§ **TASK DESCRIPTION**:
Where in the records does the word "MathematicalPhysics" occur? Copy each line in which it does.

§ **Dataset entries**:
########################################
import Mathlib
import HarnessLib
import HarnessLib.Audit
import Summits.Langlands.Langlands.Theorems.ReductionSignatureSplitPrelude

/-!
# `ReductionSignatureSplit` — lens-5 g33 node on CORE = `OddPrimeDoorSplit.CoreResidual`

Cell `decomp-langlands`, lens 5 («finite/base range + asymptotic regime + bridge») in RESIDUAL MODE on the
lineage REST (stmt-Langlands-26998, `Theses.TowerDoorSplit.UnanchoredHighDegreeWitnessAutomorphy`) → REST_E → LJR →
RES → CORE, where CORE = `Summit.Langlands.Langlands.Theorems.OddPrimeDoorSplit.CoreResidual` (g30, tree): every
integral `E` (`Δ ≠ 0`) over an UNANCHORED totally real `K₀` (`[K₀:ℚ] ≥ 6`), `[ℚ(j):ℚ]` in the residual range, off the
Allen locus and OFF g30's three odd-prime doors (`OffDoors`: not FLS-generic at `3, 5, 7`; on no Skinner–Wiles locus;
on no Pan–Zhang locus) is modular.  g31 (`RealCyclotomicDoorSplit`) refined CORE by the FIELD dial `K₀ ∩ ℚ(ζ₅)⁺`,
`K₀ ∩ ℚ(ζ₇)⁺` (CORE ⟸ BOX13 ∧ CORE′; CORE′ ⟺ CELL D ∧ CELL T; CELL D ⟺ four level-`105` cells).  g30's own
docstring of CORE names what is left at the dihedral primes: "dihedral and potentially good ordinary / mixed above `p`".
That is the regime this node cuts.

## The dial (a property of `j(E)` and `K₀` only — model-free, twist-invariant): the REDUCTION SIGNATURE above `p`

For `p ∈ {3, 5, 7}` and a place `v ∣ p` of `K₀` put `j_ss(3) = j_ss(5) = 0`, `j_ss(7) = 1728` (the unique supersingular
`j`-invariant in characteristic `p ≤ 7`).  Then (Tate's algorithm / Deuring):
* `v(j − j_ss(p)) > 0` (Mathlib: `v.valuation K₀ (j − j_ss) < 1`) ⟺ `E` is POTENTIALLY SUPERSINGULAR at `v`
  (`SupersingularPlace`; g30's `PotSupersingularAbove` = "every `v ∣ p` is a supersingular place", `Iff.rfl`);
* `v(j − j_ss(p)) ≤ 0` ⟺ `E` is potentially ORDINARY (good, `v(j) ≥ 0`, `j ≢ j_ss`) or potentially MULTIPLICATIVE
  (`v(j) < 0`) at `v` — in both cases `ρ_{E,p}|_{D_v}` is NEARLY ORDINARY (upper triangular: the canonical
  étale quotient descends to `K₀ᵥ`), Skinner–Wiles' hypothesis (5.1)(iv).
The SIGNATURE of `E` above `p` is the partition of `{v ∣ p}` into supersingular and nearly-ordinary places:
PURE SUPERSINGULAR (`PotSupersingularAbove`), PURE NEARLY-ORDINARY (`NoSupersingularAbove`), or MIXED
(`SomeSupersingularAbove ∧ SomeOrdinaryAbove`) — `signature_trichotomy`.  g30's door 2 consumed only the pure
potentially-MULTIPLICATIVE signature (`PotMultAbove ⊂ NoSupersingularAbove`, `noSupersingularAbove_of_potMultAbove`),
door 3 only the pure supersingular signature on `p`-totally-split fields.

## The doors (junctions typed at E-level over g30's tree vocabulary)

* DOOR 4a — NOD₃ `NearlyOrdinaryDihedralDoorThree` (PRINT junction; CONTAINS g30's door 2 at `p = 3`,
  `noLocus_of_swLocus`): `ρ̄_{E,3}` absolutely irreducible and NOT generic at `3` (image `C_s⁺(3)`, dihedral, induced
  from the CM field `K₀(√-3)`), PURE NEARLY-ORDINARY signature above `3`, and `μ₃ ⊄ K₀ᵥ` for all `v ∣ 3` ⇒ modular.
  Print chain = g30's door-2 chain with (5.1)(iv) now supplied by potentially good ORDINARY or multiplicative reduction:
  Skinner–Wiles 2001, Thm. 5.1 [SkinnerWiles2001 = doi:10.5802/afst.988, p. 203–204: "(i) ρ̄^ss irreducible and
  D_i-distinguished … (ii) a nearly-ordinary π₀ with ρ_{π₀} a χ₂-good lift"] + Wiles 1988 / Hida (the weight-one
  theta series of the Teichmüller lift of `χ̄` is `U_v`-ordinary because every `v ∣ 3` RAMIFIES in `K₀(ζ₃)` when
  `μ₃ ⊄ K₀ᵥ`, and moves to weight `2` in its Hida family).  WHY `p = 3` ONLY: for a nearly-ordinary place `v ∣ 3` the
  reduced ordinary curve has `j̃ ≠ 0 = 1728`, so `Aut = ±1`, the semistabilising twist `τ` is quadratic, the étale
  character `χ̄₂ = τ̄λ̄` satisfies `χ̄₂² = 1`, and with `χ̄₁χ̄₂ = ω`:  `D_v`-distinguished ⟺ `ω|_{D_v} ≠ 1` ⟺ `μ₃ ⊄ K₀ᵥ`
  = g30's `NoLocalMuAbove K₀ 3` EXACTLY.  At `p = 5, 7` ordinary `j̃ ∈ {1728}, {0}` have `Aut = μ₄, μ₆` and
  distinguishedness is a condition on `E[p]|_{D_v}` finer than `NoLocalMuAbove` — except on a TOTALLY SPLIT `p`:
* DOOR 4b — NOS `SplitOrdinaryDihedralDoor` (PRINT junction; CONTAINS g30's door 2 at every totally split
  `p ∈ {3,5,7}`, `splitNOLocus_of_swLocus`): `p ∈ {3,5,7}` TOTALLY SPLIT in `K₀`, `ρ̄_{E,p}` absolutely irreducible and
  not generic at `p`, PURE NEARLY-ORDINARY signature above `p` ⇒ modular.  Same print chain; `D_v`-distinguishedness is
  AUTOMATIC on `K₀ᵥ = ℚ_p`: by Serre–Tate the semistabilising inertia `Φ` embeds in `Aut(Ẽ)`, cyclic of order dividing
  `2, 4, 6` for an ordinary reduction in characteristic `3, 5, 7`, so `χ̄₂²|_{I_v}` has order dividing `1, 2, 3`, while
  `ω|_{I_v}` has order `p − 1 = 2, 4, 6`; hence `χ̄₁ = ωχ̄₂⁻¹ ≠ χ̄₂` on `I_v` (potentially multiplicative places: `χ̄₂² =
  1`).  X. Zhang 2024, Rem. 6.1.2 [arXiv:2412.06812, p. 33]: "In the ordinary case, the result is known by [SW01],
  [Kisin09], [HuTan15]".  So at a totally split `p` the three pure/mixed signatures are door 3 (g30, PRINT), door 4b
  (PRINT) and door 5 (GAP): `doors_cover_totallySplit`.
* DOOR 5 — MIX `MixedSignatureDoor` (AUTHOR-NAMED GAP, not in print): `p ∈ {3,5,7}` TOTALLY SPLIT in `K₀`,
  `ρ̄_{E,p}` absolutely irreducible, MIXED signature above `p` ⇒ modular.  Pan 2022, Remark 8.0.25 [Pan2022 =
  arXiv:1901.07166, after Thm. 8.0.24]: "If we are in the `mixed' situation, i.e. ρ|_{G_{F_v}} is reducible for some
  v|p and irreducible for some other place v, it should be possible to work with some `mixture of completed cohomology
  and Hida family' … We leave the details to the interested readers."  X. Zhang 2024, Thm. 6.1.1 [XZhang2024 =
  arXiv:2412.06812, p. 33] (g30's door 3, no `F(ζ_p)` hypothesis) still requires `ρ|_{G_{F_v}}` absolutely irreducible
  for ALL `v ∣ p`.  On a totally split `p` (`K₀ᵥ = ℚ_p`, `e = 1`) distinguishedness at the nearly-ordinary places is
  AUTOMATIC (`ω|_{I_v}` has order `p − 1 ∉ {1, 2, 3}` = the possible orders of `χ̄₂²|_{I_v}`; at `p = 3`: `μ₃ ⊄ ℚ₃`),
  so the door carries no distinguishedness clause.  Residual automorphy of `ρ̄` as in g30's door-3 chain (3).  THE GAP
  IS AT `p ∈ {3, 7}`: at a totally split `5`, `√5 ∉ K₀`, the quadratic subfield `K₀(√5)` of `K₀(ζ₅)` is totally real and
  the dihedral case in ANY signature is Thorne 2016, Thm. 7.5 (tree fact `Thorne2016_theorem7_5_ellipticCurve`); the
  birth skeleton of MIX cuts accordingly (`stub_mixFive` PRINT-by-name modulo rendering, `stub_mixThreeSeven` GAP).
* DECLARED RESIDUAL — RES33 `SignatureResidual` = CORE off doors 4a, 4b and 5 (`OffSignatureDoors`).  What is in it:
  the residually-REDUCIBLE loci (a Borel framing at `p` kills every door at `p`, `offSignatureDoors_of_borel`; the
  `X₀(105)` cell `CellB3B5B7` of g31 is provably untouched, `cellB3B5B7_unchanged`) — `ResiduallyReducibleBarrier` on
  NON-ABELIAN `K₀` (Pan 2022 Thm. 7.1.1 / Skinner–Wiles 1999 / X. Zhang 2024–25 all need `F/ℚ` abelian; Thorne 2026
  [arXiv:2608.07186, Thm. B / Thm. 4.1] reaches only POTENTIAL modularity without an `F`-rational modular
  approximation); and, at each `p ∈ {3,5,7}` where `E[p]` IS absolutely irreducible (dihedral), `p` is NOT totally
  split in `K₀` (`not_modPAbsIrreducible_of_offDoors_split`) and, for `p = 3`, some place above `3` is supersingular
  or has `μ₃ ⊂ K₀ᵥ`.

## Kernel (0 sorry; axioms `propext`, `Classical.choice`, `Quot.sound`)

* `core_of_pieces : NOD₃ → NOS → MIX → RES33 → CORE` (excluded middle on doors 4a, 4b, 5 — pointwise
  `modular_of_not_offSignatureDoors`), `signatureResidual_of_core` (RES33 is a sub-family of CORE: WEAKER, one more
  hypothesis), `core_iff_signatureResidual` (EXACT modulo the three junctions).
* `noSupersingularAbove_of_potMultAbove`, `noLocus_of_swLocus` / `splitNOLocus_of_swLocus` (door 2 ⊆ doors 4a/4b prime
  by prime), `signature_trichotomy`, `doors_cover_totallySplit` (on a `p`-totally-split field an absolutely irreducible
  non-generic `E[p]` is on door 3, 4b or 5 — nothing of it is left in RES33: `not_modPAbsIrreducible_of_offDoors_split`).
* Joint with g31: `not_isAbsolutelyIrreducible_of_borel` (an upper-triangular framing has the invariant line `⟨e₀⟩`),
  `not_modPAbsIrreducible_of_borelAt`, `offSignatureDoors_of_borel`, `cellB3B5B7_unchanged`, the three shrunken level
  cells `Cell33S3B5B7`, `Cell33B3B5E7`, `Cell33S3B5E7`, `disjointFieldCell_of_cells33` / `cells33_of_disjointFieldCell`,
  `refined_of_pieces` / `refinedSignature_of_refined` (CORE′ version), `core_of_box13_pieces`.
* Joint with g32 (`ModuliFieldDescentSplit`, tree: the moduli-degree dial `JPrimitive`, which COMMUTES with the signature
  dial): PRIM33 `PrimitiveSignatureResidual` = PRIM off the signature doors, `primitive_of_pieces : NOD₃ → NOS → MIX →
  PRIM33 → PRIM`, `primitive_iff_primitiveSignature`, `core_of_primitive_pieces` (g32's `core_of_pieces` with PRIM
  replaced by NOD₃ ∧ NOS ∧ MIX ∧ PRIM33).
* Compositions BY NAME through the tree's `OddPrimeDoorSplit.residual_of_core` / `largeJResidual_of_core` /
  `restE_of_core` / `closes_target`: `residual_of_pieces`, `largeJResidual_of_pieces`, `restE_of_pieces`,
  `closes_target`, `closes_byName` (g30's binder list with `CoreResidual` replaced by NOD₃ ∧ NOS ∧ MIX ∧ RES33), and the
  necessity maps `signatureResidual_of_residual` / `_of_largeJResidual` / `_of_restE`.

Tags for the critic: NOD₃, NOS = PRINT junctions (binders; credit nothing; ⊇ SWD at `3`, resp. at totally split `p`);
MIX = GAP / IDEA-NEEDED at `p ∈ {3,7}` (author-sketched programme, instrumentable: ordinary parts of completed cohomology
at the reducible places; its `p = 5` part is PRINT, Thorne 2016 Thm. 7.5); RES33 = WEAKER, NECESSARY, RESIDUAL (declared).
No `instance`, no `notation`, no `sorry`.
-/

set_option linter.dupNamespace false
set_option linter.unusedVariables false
########################################
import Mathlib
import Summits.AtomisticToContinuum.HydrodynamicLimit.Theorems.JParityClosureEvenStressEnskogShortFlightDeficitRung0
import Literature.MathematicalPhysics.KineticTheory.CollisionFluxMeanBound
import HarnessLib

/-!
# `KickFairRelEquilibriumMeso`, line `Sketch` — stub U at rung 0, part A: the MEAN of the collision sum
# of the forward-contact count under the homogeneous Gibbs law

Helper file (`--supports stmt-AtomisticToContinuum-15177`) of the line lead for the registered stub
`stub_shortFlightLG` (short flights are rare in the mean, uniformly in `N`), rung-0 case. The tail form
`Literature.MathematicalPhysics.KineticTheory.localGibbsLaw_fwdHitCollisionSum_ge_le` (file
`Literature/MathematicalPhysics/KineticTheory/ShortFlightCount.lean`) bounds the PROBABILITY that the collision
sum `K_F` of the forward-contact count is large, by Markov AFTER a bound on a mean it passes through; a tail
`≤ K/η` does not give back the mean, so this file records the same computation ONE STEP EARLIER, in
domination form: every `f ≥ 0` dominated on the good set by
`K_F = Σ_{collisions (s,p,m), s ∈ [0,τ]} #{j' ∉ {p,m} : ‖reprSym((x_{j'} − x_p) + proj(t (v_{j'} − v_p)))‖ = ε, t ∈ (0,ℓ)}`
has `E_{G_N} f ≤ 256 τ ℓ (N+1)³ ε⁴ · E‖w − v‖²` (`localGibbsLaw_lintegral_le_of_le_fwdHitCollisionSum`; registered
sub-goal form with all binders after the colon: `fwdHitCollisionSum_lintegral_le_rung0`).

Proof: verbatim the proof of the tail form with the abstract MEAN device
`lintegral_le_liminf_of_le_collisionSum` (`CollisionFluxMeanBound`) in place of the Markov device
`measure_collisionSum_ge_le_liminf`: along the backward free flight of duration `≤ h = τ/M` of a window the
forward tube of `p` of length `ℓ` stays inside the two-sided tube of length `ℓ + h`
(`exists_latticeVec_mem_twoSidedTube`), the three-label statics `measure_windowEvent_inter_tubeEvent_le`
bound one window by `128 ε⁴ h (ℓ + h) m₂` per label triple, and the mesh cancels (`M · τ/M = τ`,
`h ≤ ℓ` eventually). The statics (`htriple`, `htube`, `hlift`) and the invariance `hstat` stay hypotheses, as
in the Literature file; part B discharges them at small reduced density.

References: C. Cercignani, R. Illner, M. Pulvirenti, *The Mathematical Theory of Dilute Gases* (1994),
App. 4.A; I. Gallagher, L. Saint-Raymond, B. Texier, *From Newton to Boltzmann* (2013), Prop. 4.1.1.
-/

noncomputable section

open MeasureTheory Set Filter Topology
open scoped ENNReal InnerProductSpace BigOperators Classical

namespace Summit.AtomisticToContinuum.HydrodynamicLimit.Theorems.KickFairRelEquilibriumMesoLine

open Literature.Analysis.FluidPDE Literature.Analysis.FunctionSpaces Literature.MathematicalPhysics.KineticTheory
########################################
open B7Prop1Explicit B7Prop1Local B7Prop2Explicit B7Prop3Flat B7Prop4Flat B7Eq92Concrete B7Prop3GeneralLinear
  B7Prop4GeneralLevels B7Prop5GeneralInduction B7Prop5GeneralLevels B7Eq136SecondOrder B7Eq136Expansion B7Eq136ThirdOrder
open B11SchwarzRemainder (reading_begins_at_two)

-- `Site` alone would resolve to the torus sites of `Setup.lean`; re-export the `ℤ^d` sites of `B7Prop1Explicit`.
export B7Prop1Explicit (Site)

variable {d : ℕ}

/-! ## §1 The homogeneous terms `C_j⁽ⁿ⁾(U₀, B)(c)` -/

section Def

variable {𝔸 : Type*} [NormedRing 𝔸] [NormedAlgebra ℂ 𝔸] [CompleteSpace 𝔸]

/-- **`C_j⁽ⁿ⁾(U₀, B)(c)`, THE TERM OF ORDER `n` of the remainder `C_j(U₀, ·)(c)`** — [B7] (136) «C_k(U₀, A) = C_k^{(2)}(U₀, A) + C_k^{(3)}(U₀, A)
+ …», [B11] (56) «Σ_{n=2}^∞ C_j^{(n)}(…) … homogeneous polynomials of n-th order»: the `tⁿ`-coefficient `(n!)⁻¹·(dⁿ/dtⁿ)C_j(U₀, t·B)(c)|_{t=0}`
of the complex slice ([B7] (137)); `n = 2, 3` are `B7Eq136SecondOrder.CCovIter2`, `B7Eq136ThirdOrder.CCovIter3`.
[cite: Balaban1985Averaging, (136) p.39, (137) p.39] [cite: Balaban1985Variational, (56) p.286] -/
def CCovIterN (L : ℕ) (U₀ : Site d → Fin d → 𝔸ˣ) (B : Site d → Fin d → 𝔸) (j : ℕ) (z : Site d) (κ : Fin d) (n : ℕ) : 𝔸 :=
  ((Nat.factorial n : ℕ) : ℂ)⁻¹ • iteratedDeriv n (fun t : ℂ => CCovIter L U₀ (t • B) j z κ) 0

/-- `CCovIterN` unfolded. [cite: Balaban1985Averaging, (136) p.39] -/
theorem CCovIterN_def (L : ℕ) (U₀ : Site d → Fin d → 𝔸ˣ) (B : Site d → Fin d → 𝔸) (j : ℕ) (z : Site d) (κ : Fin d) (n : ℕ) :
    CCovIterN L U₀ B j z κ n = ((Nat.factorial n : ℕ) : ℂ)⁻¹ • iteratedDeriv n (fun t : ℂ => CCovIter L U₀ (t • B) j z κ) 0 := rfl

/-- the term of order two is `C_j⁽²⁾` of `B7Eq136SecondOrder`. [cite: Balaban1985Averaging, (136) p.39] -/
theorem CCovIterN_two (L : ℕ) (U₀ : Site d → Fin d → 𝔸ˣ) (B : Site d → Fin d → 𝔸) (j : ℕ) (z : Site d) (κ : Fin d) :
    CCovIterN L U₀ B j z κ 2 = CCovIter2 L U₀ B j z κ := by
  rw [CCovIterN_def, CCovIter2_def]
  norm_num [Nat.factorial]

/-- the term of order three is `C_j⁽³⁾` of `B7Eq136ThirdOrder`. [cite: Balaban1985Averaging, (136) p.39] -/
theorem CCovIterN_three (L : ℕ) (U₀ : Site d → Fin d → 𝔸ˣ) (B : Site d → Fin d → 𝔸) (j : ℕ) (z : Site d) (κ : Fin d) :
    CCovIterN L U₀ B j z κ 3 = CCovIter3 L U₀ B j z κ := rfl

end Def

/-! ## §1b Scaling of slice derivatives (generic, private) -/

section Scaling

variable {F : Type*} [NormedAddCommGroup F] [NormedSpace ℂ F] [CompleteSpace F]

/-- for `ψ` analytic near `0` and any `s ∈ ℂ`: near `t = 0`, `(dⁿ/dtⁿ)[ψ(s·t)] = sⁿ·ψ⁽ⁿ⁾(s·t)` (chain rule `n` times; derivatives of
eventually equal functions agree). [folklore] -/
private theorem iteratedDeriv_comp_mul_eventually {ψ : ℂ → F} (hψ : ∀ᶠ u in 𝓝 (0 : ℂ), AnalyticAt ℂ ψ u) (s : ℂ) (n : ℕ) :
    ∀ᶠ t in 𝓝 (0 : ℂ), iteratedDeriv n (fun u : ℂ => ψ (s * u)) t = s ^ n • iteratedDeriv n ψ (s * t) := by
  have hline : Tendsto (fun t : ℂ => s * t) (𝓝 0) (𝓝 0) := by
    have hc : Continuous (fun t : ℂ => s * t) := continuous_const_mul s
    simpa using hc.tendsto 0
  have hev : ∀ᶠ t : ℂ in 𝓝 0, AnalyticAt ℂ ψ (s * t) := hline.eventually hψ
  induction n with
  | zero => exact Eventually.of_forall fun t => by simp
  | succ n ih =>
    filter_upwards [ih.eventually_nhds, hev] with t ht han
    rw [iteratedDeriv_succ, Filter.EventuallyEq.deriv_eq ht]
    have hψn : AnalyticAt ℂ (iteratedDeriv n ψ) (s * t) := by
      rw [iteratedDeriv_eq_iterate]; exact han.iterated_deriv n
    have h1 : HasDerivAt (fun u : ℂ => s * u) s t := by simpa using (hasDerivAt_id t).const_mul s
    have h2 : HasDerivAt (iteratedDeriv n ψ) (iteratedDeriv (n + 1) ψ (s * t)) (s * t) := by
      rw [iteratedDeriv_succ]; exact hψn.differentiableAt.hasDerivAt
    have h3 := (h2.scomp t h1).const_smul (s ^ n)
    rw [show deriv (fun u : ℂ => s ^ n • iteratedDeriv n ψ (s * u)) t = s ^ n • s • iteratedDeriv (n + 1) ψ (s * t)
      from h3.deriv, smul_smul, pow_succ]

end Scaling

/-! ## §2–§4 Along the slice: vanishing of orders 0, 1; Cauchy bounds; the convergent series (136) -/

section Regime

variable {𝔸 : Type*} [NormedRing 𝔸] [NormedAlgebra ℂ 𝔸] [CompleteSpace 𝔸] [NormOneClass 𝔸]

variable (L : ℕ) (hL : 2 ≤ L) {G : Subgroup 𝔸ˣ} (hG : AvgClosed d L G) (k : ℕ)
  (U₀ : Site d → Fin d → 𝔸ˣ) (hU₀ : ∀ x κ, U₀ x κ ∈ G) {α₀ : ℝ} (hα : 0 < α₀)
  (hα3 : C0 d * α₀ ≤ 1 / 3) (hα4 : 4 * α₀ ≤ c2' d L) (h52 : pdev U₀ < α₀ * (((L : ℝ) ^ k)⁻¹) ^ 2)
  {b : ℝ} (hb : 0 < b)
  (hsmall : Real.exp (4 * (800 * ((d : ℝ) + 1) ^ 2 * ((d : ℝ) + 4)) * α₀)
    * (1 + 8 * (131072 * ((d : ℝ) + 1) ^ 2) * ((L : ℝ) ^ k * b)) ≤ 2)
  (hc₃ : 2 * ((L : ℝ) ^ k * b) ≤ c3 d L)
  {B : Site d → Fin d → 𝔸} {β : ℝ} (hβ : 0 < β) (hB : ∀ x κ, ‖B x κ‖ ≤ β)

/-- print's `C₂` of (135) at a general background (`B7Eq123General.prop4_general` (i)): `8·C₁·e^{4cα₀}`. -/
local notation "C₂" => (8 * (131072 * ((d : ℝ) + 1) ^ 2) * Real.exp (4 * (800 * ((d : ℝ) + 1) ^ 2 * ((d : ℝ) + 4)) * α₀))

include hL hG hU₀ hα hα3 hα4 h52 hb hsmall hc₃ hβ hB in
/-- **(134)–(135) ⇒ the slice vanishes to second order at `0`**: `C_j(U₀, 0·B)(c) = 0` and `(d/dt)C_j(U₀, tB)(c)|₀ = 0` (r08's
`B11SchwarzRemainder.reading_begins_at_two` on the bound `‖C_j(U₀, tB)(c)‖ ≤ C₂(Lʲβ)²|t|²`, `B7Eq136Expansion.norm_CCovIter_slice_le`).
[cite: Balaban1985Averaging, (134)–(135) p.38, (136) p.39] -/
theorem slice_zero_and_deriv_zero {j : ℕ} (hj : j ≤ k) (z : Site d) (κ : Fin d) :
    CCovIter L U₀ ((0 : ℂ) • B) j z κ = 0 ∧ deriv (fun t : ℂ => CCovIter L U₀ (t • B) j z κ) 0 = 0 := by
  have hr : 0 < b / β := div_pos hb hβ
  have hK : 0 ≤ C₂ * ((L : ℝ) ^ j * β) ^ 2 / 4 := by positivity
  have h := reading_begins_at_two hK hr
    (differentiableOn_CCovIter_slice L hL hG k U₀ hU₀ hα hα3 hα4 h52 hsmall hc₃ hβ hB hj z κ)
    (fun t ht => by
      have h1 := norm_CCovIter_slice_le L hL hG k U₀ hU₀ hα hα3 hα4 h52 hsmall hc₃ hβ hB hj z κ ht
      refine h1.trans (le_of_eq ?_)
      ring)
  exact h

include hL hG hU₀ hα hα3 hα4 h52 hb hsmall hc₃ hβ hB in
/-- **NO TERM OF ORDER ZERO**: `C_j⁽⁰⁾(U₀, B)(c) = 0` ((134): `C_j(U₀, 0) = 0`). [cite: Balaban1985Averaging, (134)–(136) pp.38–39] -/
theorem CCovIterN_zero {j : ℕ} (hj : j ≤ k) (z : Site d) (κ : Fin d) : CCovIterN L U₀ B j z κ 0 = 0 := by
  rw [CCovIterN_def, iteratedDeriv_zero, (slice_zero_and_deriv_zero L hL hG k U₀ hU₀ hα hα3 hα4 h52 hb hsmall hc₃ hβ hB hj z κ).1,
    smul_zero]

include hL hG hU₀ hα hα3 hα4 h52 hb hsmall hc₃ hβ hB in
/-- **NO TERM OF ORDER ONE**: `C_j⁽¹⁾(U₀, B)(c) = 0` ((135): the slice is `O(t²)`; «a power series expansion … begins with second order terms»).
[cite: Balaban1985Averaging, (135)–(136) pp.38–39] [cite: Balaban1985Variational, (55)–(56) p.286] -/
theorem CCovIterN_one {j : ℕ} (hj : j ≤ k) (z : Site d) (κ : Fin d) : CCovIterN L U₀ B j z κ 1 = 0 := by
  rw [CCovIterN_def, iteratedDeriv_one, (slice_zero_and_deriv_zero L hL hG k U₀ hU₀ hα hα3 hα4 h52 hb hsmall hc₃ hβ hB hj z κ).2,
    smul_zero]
########################################
§ **TASK RESULT**:
import Literature.MathematicalPhysics.KineticTheory.CollisionFluxMeanBound
`Literature.MathematicalPhysics.KineticTheory.localGibbsLaw_fwdHitCollisionSum_ge_le` (file
`Literature/MathematicalPhysics/KineticTheory/ShortFlightCount.lean`) bounds the PROBABILITY that the collision
open Literature.Analysis.FluidPDE Literature.Analysis.FunctionSpaces Literature.MathematicalPhysics.KineticTheory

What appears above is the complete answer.